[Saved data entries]

::::

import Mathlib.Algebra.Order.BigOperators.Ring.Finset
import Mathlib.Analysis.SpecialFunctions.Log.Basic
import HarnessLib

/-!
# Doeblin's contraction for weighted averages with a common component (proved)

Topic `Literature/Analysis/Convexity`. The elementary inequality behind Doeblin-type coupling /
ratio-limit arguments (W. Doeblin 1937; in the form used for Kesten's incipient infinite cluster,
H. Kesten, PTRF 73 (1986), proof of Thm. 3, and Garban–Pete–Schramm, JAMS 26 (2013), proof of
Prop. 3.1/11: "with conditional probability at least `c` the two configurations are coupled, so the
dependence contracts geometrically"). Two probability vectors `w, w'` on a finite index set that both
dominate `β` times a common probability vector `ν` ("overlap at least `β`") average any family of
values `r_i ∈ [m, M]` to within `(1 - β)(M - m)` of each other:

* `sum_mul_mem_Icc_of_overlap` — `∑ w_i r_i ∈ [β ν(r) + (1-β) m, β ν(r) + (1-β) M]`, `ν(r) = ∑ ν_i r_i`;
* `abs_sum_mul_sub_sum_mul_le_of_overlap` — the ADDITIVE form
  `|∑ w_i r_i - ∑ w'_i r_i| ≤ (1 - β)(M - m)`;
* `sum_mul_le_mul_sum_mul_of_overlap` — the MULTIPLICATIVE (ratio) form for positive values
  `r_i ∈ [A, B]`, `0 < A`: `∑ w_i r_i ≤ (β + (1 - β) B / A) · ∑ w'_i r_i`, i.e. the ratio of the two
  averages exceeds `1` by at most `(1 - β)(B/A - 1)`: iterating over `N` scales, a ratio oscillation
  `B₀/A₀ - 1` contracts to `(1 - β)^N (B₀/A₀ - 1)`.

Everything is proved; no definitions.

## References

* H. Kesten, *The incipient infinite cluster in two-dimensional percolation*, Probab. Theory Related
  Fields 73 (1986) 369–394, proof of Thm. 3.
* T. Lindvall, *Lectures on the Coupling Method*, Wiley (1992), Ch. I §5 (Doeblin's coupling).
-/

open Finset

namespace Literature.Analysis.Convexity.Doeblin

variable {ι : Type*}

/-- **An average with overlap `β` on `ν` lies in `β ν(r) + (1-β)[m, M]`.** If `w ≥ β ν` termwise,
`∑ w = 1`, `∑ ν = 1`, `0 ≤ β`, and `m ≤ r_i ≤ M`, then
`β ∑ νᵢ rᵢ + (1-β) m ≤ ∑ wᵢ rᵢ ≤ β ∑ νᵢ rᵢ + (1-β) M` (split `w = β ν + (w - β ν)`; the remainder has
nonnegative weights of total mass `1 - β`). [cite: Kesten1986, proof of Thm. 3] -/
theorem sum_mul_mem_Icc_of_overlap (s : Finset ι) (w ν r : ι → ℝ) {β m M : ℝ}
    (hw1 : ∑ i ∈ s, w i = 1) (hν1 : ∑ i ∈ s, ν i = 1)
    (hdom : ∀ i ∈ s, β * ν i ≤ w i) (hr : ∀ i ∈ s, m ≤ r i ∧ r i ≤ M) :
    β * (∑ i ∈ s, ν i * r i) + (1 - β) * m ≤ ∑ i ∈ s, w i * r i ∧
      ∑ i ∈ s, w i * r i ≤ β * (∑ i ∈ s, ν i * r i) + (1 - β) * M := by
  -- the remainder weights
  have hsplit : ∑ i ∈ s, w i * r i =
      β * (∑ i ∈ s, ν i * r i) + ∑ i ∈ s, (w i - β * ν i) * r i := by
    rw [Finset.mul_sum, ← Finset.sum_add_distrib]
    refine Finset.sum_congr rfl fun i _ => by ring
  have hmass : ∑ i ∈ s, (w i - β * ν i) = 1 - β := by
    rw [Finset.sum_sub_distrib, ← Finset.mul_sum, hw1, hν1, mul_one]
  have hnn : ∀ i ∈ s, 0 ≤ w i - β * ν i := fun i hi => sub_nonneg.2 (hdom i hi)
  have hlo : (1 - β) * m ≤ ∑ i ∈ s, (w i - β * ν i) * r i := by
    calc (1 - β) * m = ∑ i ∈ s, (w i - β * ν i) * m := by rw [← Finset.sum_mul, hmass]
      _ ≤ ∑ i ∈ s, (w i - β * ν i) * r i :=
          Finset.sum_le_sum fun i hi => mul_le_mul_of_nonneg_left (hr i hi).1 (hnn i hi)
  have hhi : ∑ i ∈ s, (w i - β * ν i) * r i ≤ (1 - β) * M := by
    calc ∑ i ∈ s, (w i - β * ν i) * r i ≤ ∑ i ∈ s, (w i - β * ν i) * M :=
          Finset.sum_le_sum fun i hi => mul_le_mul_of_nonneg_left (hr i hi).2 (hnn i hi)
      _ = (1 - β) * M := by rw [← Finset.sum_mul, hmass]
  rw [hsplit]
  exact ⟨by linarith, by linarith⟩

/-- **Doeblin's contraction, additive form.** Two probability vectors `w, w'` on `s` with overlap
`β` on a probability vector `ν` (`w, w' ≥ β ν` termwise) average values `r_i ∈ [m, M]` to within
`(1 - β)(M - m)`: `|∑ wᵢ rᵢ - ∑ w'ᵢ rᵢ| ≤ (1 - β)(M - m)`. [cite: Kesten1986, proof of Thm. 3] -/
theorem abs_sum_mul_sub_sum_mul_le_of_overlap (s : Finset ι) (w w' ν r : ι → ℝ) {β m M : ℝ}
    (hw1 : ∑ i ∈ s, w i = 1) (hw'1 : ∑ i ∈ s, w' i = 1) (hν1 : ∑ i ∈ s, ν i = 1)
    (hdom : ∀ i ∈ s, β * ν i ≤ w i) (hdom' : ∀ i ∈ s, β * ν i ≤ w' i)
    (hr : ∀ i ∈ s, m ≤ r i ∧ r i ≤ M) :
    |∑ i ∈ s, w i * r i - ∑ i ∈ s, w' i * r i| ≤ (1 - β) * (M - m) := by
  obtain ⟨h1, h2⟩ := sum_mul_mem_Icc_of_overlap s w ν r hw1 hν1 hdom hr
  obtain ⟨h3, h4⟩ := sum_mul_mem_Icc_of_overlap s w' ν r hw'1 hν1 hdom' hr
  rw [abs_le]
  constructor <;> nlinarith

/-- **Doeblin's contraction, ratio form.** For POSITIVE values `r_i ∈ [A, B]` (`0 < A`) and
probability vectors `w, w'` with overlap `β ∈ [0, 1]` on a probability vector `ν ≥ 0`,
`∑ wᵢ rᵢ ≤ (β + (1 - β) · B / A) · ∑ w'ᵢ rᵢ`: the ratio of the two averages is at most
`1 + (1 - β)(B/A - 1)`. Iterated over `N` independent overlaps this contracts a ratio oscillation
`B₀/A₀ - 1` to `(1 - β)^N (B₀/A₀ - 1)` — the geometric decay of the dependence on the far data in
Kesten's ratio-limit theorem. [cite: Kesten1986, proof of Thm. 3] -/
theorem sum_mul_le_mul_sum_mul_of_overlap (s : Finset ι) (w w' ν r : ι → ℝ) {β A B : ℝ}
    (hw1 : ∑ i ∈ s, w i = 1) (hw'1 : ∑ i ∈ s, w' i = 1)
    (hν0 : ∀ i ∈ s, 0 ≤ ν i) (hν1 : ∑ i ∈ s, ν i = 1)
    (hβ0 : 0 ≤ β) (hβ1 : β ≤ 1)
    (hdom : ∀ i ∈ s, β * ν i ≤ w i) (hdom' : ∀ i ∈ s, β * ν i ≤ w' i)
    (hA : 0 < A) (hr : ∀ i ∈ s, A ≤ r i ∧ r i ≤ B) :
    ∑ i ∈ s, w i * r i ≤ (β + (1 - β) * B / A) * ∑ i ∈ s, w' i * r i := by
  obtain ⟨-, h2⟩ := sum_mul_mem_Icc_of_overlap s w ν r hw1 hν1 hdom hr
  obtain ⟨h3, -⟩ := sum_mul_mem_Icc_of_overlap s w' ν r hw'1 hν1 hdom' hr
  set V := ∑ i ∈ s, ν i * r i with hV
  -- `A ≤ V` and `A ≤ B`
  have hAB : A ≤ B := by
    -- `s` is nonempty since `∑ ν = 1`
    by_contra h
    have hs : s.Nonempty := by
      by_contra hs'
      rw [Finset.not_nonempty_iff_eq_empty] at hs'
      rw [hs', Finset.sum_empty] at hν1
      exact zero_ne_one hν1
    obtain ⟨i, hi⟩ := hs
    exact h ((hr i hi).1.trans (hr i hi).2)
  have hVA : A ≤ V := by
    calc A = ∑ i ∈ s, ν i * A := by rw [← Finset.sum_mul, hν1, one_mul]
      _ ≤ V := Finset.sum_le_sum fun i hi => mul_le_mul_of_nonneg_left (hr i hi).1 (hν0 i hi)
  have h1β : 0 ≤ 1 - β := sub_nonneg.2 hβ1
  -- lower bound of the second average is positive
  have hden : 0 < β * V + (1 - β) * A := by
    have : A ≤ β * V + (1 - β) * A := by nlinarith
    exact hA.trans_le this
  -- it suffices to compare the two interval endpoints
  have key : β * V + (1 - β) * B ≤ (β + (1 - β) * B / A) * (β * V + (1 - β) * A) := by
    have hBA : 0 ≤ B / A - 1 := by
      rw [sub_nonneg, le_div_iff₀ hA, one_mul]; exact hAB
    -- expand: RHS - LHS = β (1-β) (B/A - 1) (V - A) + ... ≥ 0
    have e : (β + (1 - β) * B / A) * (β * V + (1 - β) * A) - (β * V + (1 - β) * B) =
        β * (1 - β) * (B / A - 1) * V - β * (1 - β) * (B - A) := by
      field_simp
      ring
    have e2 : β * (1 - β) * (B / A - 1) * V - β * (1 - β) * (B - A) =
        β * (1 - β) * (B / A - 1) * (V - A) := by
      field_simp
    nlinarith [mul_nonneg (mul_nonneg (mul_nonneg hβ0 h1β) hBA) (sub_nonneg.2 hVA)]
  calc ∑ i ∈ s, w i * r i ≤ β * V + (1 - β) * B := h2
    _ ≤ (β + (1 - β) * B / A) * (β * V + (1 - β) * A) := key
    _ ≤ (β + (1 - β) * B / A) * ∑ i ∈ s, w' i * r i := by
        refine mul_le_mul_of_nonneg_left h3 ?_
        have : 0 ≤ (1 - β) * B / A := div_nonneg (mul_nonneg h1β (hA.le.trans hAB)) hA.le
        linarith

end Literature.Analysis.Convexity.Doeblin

::::

-- YOUR OBJECTIVE --
Above are some records; copy exactly the lines from the one with "calc A = ∑ i" through the one with "have key : β", both included, and no others.

-- RESULT OF THIS EXERCISE --
    calc A = ∑ i ∈ s, ν i * A := by rw [← Finset.sum_mul, hν1, one_mul]
      _ ≤ V := Finset.sum_le_sum fun i hi => mul_le_mul_of_nonneg_left (hr i hi).1 (hν0 i hi)
  have h1β : 0 ≤ 1 - β := sub_nonneg.2 hβ1
  -- lower bound of the second average is positive
  have hden : 0 < β * V + (1 - β) * A := by
    have : A ≤ β * V + (1 - β) * A := by nlinarith
    exact hA.trans_le this
  -- it suffices to compare the two interval endpoints
  have key : β * V + (1 - β) * B ≤ (β + (1 - β) * B / A) * (β * V + (1 - β) * A) := by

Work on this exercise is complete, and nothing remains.